For samples of human, the hicfile should contain 100k and 500k resolution matrix data. In general, the appropriate resolution could be calculated as following:
```math
res_{unit} = 10^{len(max(chromosome_{size}))-4}.
```
For example, in the hg.sizes the largest size of chromosome is **chr1(249250621)**, the suggested resolution unit would be 100k, and the lower one is defined as: 
```math
5 \times res_{unit}.
```

#### Command

```shell
# Assume you are in the work_dir,a standard command is for hic format file
HiST -t hic_input/Test_GSE63525_K562_combined_30.hic -c hic_input/Control_GSE63525_IMR90_combined_30.hic -o TL_output/ -d deDoc/deDoc.jar -j juice/juicer_tools_2.09.00.jar -s sizes/chrom_hg19.sizes
# or mcool format file
HiST -t hic_input/Test_GSE63525_K562_combined_30.mcool -c hic_input/Control_GSE63525_IMR90_combined_30.mcool -o TL_output/ -d deDoc/deDoc.jar -s sizes/chrom_hg19.sizes
# or mixed format file
HiST -t hic_input/Test_GSE63525_K562_combined_30.mcool -c hic_input/Control_GSE63525_IMR90_combined_30.hic -o TL_output/ -d deDoc/deDoc.jar -j juice/juicer_tools_2.09.00.jar -s sizes/chrom_hg19.sizes
# Then you can find the result in folder TL_output/SV_result.
```

#### Figure
An example of TL result with ![heatmap](./example_pic/0_Combine_chr1_chr7.png)

### FAQ
##### If you meet "Resource temporarily unavailable" or "error: too many open files" or "ValueError: cannot convert float NaN to integer" or "EmptyDataError: No columns to parse from file"?

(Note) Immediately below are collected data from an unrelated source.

import Summits.QuantumFields.YangMills.Theses.ContractibleFibre
import Summits.QuantumFields.YangMills.Theorems.ContractibleFibreFibreAnchorTraceFormulaClustering
import Summits.QuantumFields.YangMills.Theorems.ContractibleFibreFibreAnchorTracePackaging
import Summits.QuantumFields.YangMills.Theorems.ContractibleFibreFibreAnchorVdrPlanar

/-!
# Line `trace-vdr` — crux `FibreAnchor` (stmt-QuantumFields-16243), route `ContractibleFibre`

Strategist line (crux-strategist `cstrat-stmt-QuantumFields-16243-b1`, 2026-08-17), registered as an
ALTERNATIVE to the birth skeleton `Lines/birth.lean` (small-field-conditioned anchor + large-field
stability). Card: `Lines/trace_vdr.md`.

Crux (route decl `Summit.QuantumFields.YangMills.Theses.ContractibleFibre.FibreAnchor`, rank 3, XL): for
every compact simple `G`, faithful unitary `r` and EVERY fibre width `M` there are `β₀(M)` and a
β-UNIFORM rate `m₀(M) > 0` such that for `β ≥ β₀(M)`, every slab width `w`, some `C`, `L_min`: on every
free tube `(ℤ/L)²×{0..M}²` with `L ≥ L_min` all bounded measurable time-slab observables cluster in time,
`|E[F₁·F₂∘σ_n] − E[F₁]E[F₂∘σ_n]| ≤ C e^{−m₀ n}` for `2n < L`, with `C` uniform in `L` and in the observables.

## The cut: PARTITION FUNCTIONS FIRST (vacuum dominance with a rate), THEN THE TRACE FORMULA

The typed crux asks for TWO things at once: a β-uniform RATE, and constants uniform in `L` over ALL
bounded slab observables of arbitrary spatial extent. Under time-reflection positivity the second is not
analysis but spectral bookkeeping: with the slice transfer operator `T_L ≥ 0` (Lüscher 1977 /
Osterwalder–Seiler 1978) the torus expectation is a TRACE, `E[F₁·F₂∘σ_n] = Tr(𝔽₁ T^{n−w} 𝔽₂ T^{L−n−w})/Tr T^L`,
and uniform clustering at rate `m₀/2` follows from exactly two spectral facts about the family `T_L`:
a gap `λ₁(L)/λ₀(L) ≤ e^{−m₀}` and vacuum dominance `Tr T_L^{j}/λ₀(L)^{j} ≤ exp(C·L·e^{−m₀ j})`. BOTH are
statements about PARTITION FUNCTIONS of ASYMMETRIC tubes `(ℤ/j)×(ℤ/L)×Fin(M+1)²` only
(`Tr T_L^j = Z(L, j)`), and together they are ONE two-sided inequality:

  `lam^j ≤ Z(L, j)` for all `j ≥ 1`, and `Z(L, j) ≤ lam^j · exp(C·L·e^{−m₀ j})` for `1 ≤ j ≤ L`   (VDR)

for some `lam = lam(L) > 0` (forced to be `λ₀(L)` by the lower bounds). VDR is precisely the output
format of a convergent polymer expansion of `log Z` on a torus — bulk term `L·j·p(β)` plus winding
corrections, `L` positions × `e^{−m₀ j}` for polymers winding the time circle (Kotecký–Preiss 1986;
Borgs–Imbrie 1989) — and in the exactly solvable planar member `M = 0` it is Migdal's character sum
`Z = Σ_ρ ĉ_ρ(β)^{L j}`, where the torelon floor `σ₂(β)·L_min ≥ m₀` of the route appears as the
condition making `Σ_{ρ≠1} ĉ_ρ^{Lj} ≤ C L e^{−m₀ j}`.

* `stub_vacuumDominanceRate` (S1 — THE ANCHOR IN PARTITION-FUNCTION FORM; hardest, open, L/XL):
  ∀ G r M ∃ β₀ m₀>0 ∀ β ≥ β₀ ∃ C L_min ∀ L ≥ L_min ∃ lam>0: VDR as displayed, `Z(L, j)` = the
  inline Wilson partition function of the free tube with time period `j+1` and space period `L`
  (same `sh / ins / pl / act` vocabulary as the crux, first factor `ZMod (j+1)`).
* `stub_traceFormulaClustering` (S2a — ABSTRACT, pure operator theory, M/L): for ANY probability space
  `(X, μ)` and bounded, jointly measurable, symmetric, pointwise non-negative, positive-semidefinite
  kernel `K`, if the cyclic partition functions `Z_j = ∫ ∏_{t : ZMod (j+1)} K(V t, V (t+1)) dμ^{j+1}`
  satisfy VDR with entropy constant `E ≥ 0` and rate `m₀` up to the period `N`, and
  `N ≥ (4/m₀) log(2+E) + 4(w+1)`, then every pair of `[c, c+w]`-slab observables of the cyclic chain of
  period `N`, bounded by 1, clusters at rate `m₀/2` with the ABSOLUTE constant `64·e^{m₀(w+1)}`.
  (Quantitative, Jentzsch-free form of the tree's `Literature.Analysis.OperatorTheory.exists_cyclic_clustering_zmod`,
  whose constants depend on the kernel: here they depend on nothing.) Proof: `T = T_K ≥ 0` is
  Hilbert–Schmidt, `Z_j = Tr T^{j+1}` (`j ≥ 1`); the lower bounds give `lam ≤ λ₀ = ‖T‖`; the upper bound
  at `j+1 = N` gives `Tr T^N < 2λ₀^N` (simple vacuum) and `λ₁ ≤ λ₀ e^{−m₀/2}`; insertion operators are
  dominated by `T^w` (`K ≥ 0`, `|F| ≤ 1`); expand `T^a = λ₀^a Π₀ + R^a` in the trace formula and bound
  `Tr R^a ≤ λ₀^a (exp(E e^{−m₀ a}) − 1)` for `a ≥ N/2 − w` (Glimm–Jaffe 1987 §6.1; OS 1978 §2).
* `stub_tracePackaging` (S2b — TIME-SLICING OF THE FREE TUBE, M/L): (S2a) → for every `G, r, M, β, m₀, C,
  L_min`: VDR on `L ≥ L_min` ⇒ for every `w` constants `C', L_min'` with the crux's `Tube M β (m₀/2) C' w L_min'`.
  Content: the marginal law of the spatial slices `V_t ∈ X_L = ((ℤ/L)×Fin(M+1)²)×Fin 3 → G` is the cyclic
  chain of the slice kernel `K_L(x,y) = e^{½S_sp(x)} [∫ ∏_s dg_s ∏_ℓ e^{β·ins_ℓ·Re tr r(g_s y_ℓ g_{s+μ}⁻¹ x_ℓ⁻¹)}] e^{½S_sp(y)}`
  (continuous, bounded, `> 0`, symmetric; positive-semidefinite because `e^{β Re tr r(·)}` is a
  positive-definite class function — non-negative character coefficients — averaged over the gauge
  group: Lüscher 1977, OS 1978 Thm. 2.x); `Z(L, j)` of S1 IS the chain's `Z_j`; given the slices the
  time-like layers are conditionally INDEPENDENT, so `E[F₁·F₂∘σ_n] = E[F̃₁·F̃₂∘σ_n]` with
  `F̃ = E[F | slices]` a `[c, c+w+1]`-slab chain observable bounded by 1 (no gauge fixing, no gauge
  invariance of `F` needed; `n > w`, else the bound is trivial); apply S2a with `E = C·L`, `N = L`,
  `w+1`, for `L ≥ L_min' := max(L_min, L₁(C, m₀, w))`.
* `FibreAnchor_of : FibreAnchor` — composition BY NAME: from S1 at `(G, r, M)` take `β₀, m₀`; answer the
  crux with rate `m₀/2`; for `β ≥ β₀` feed S1's `C, L_min, VDR` and S2a to S2b.

Neither stub is the crux or the summit in disguise: S1 speaks of partition functions of a DIFFERENT
(two-period) family and contains no observable; S2a is group-free operator theory; S2b is a conditional
whose antecedents are S2a and VDR. First lemmas of the technique (elaborated, strategist `Sketch.lean`,
quoted in the card): the lattice DIAMAGNETIC bound (Brydges–Fröhlich–Seiler) — β- and background-uniform
decay of the KK propagators that makes S1's polymer activities decay at a β-uniform rate — and the
finite-dimensional shadow of S2a (trace domination ⇒ simple vacuum + gap).

## Disproof used

None exists for this crux (no `Disproof.lean`, no `Theorems/FibreAnchor/Negative/`, no crux ideas; one
registered line `Lines/birth.lean`). Negatives index of the summit (`ledger negatives`): nothing on
free-tube / slab clustering or on partition-function ratios; no stub is an instance of a refuted
statement. Typing checklist 4c(ii): every `∫` is against a finite product of Haar probability measures
of a bounded continuous (S1) / bounded measurable (S2a: `Measurable`, `|F| ≤ 1` binders present) integrand.

`lean check`: rc 0; sorries = 3 = stubs; `FibreAnchor_of` audited as proof-of-item of the route decl.
Namespace `Summit.QuantumFields.YangMills.Cruxes.FibreAnchor.TraceVDR`.

## Lead reshape r1 (prover-line-stmt-QuantumFields-16243-0, 2026-08-17)

Two signature repairs, composition re-checked (same three stubs, same cut):
* the VDR clauses of S1 / S2a / S2b quantify over time periods `j + 1 ≥ 2` only (`1 ≤ j →` added to both the
  lower and the upper bound). The period-1 member `Z(L, 0)` is the trace of the slice transfer operator only in
  Mercer's sense (`∫ K(x,x) dμ`, not `Σ λᵢ` without a Mercer theorem, absent from Mathlib) and S2a never uses it
  (all arcs it evaluates have ≥ 2 bonds under its threshold `N ≥ 4(w+1)`); dropping it removes a spurious
  obligation from S1 and a spurious (unused) hypothesis from S2a.
* S2b carries `0 ≤ β`: the slice kernel is of positive type because `exp(β·Re tr r(ab⁻¹))` is a positive-definite
  kernel on `G`, which needs `β ≥ 0` (tree: `posType_wilsonSliceKernel` is stated for `0 ≤ β`); `FibreAnchor_of`
  absorbs it by answering the crux with threshold `max β₀ 0`.

## Lead reshape r2 (2026-08-17, after wave 1)

S2a `stub_traceFormulaClustering` LANDED verbatim (p162688, `Theorems/ContractibleFibreFibreAnchorTraceFormulaClustering.lean`,
with Literature helpers p161098 p161108 p161116 p161125 p162091); the skeleton now imports it. S2b is re-cut WITHOUT the S2a
antecedent (two registered stubs remain: S1, S2b); its proof (wave-1 worker, rc 0 against Literature helpers
`FreeTubeSliceAssembly` p161167, `FreeTubeTransferKernel` p161836, `FreeTubeSlabCovariance` p162226, `CyclicChainCondExp` p160680)
applies the old conditional form to the landed S2a.

## Lead reshape r3 (2026-08-17, after S2b landed p162988)

S2b LANDED (`Theorems/ContractibleFibreFibreAnchorTracePackaging.lean`, p162988); the skeleton imports it. The former S1
is split BY FIBRE WIDTH into two registered stubs with the same VDR clause: `stub_vdrPlanar` (M = 0, any rate `m₀ > 0`,
any `β ≥ 0`: the exactly solvable member, provable now with the tree's Jentzsch machinery — no Peter–Weyl) and
`stub_vdrThick` (1 ≤ M: the open XL core, verbatim the old S1 restricted to thick fibres). `FibreAnchor_of` cases on
`M`: planar ⇒ threshold `0`, rate `1/2`; thick ⇒ threshold `max β₀ 0`, rate `m₀/2`. Sorries = 2 = stubs.

## Lead integration r4 (2026-08-17, after wave 2)

`stub_vdrPlanar` LANDED (p165809); the skeleton imports it. ONE registered stub remains: `stub_vdrThick` (VDR for fibre widths
`M ≥ 1` — the open XL core: a β-uniform weak-coupling expansion of `log Z(L, j)` for the free tube, not in print). The crux
`FibreAnchor` is therefore CLOSED MODULO `stub_vdrThick`: packaging (S2a p162688, S2b p162988) and the planar member (p165809) are
kernel-checked; the `M = 0` branch of `FibreAnchor_of` is sorry-free (it also yields the route's support item `PlanarAnchor`).
-/

set_option autoImplicit false

noncomputable section

namespace Summit.QuantumFields.YangMills.Cruxes.FibreAnchor.TraceVDR

open scoped BigOperators
open MeasureTheory
open Summit.QuantumFields.YangMills.Theses.ContractibleFibre

/-! Stub S1₀ `stub_vdrPlanar` (vacuum dominance with a rate for the planar free tube, M = 0 — the exactly solvable member,
any rate `m₀ > 0`, any `β ≥ 0`) LANDED: `Summits/QuantumFields/YangMills/Theorems/ContractibleFibreFibreAnchorVdrPlanar.lean`
(p165809, wave 2; Literature helpers p165097 CentralFunctionTransferKernel, p165121 KernelPowerTraceGap — whose
`vdr_of_spectralGap` is the VDR algebra reusable for ANY `M` once a β-uniform gap + entropy bound is known —, p165546
PlanarSliceKernelGaugeFixing); imported above and used by name in the `M = 0` branch of `FibreAnchor_of`. -/


/-- **Stub S1₊ — vacuum dominance with a rate, THICK fibres `M ≥ 1` (THE OPEN CORE; lead reshape r3 =
the former S1 restricted to `1 ≤ M`).** For every compact simple `G`, faithful unitary `r` and fibre width `M ≥ 1`
there are `β₀` and a β-UNIFORM rate `m₀ > 0` such that for every `β ≥ β₀` there are `C` and a floor `L_min` with:
for every `L ≥ L_min` there is `lam > 0` such that the Wilson partition functions `Z(L, j)` of the FREE TUBES WITH
TIME PERIOD `j+1` AND SPACE PERIOD `L`, `(ℤ/(j+1))×(ℤ/L)×Fin(M+1)²` (inline: product Haar, weight
`exp(β Σ ins·Re tr r.ρ(U_P))`, free fibre faces), satisfy `lam^{j+1} ≤ Z(L, j)` for all `j ≥ 1`, and
`Z(L, j) ≤ lam^{j+1}·exp(C·L·e^{−m₀ (j+1)})` for `2 ≤ j+1 ≤ L`. Encodes: transfer-matrix gap `≥ m₀` uniformly in
`β ≥ β₀(M)` and `L ≥ L_min(β)` (KK threshold `≈ 2·arccosh(1+λ₁/2)`, `λ₁ = 2−2cos(π/(M+1))`; torelons `σ₂(β)L ≥ m₀`
by the floor) AND free-gas control of the low-lying density of states (`L` one-particle momenta). Intended proof:
Kotecký–Preiss polymer expansion of `log Z(L, j)` at fixed `M` around [the exactly solvable 2-d zero mode] ⊗
[massive KK Gaussian in fibre tree gauge], activities bounded uniformly in the zero-mode background by the
diamagnetic bound; winding clusters give the `L·e^{−m₀ j}` corrections. NOT IN PRINT (XL).
[KoteckyPreiss1986; doi:10.1007/BF01238860 (Borgs–Imbrie); doi:10.1016/0003-4916(84)90121-0
(Bałaban–Brydges–Imbrie–Jaffe); doi:10.1016/0550-3213(79)90095-6 (Brydges–Fröhlich–Seiler); doi:10.1007/BF01211589
(Lüscher 1986)] -/
theorem stub_vdrThick :
    ∀ (G : Type) [Group G] [TopologicalSpace G] [IsTopologicalGroup G] [CompactSpace G], Literature.MathematicalPhysics.QuantumFieldTheory.IsCompactSimpleLieGroup G → letI : MeasurableSpace G := borel G; haveI : BorelSpace G := ⟨rfl⟩; ∀ r : Literature.MathematicalPhysics.QuantumFieldTheory.LatticeRep G, let VDR := fun (M : ℕ) (β m₀ C : ℝ) (Lmin : ℕ) => ∀ (L : ℕ) [NeZero L], Lmin ≤ L → let Zt : ℕ → ℝ := fun j => let St := ZMod (j + 1) × ZMod L × Fin (M + 1) × Fin (M + 1); let Cfg := St × Fin 4 → G; let ν : MeasureTheory.Measure Cfg := MeasureTheory.Measure.pi fun _ => Literature.MathematicalPhysics.QuantumFieldTheory.haarProbability G; let sh : St → Fin 4 → St := fun x μ => ![(x.1 + 1, x.2.1, x.2.2.1, x.2.2.2), (x.1, x.2.1 + 1, x.2.2.1, x.2.2.2), (x.1, x.2.1, x.2.2.1 + 1, x.2.2.2), (x.1, x.2.1, x.2.2.1, x.2.2.2 + 1)] μ; let ins : St → Fin 4 → Fin 4 → ℝ := fun x μ κ => if ((μ = 2 ∨ κ = 2) → (x.2.2.1 : ℕ) < M) ∧ ((μ = 3 ∨ κ = 3) → (x.2.2.2 : ℕ) < M) then 1 else 0; let pl : Cfg → St → Fin 4 → Fin 4 → G := fun U x μ κ => U (x, μ) * U (sh x μ, κ) * (U (sh x κ, μ))⁻¹ * (U (x, κ))⁻¹; let act : Cfg → ℝ := fun U => β * ∑ x : St, ∑ q : {q : Fin 4 × Fin 4 // q.1 < q.2}, ins x q.1.1 q.1.2 * (r.ρ (pl U x q.1.1 q.1.2)).trace.re; ∫ U, Real.exp (act U) ∂ν; ∃ lam : ℝ, 0 < lam ∧ (∀ j : ℕ, 1 ≤ j → lam ^ (j + 1) ≤ Zt j) ∧ ∀ j : ℕ, 1 ≤ j → j + 1 ≤ L → Zt j ≤ lam ^ (j + 1) * Real.exp (C * (L : ℝ) * Real.exp (-(m₀ * (j + 1)))); ∀ M : ℕ, 1 ≤ M → ∃ β₀ m₀ : ℝ, 0 < m₀ ∧ ∀ β : ℝ, β₀ ≤ β → ∃ C : ℝ, ∃ Lmin : ℕ, VDR M β m₀ C Lmin := by
  sorry

/-! Stub S2a `stub_traceFormulaClustering` (trace-formula clustering with an absolute constant) LANDED:
`Summits/QuantumFields/YangMills/Theorems/ContractibleFibreFibreAnchorTraceFormulaClustering.lean` (p162688, wave 1);
it is imported above and consumed by name inside the proof of S2b. -/


/-! Stub S2b `stub_tracePackaging` (time-slicing of the free tube; registered r2 form without the S2a antecedent)
LANDED: `Summits/QuantumFields/YangMills/Theorems/ContractibleFibreFibreAnchorTracePackaging.lean` (p162988, wave 1 +
lead re-cut); imported above and used by name in `FibreAnchor_of`. -/


/-- **Composition** — the stubs BY NAME give the crux BY NAME: fix `G, r, M`; for `M = 0` the planar stub S1₀
(at VDR rate `1`) and the landed packaging S2b answer the crux with threshold `0` and rate `1/2`; for `M ≥ 1` the
thick stub S1₊ gives `β₀` and the β-uniform `m₀ > 0`, the crux is answered with threshold `max β₀ 0` and rate
`m₀ / 2`, feeding S1₊'s `C, L_min` and VDR family to S2b (which consumes the landed S2a) at slab width `w`. -/
theorem FibreAnchor_of : FibreAnchor := by
  intro G _ _ _ _ hG r Tube M
  rcases Nat.eq_zero_or_pos M with rfl | hM
  · refine ⟨0, 1 / 2, by norm_num, fun β hβ w => ?_⟩
    obtain ⟨C, Lmin, hV⟩ := stub_vdrPlanar G hG r 1 one_pos β hβ
    exact stub_tracePackaging G hG r 0 β 1 C Lmin hβ one_pos hV w
  · obtain ⟨β₀, m₀, hm₀, h⟩ := stub_vdrThick G hG r M hM
    refine ⟨max β₀ 0, m₀ / 2, half_pos hm₀, fun β hβ w => ?_⟩
    obtain ⟨C, Lmin, hV⟩ := h β ((le_max_left _ _).trans hβ)
    exact stub_tracePackaging G hG r M β m₀ C Lmin ((le_max_right _ _).trans hβ) hm₀ hV w

/-- Signature match: the registered composition has literally the route's crux as its type. -/
example : Summit.QuantumFields.YangMills.Theses.ContractibleFibre.FibreAnchor := FibreAnchor_of

end Summit.QuantumFields.YangMills.Cruxes.FibreAnchor.TraceVDR

end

If your workstation is configured with more than 128 GB of memory and the number of threads is more than 48, you can try the following operations: 

1. You can try command ```ulimit -u 381152``` . Here 381152 could be replaced by any big number.
2. You only need to run HiST command a few more times. 

These errors usually occur when the input data is mcool. We will fix them in the next version.

##### If you meet "No such file or directory"...

1. Check matrix_from_hic directory, if no files in sub-directory, check the juicer_log to find error or check cooler package.
2. If juicer_log suggest like "invalid chromosome chr12", you should check the sizes file, a common problem is to tell "chr1" or "1".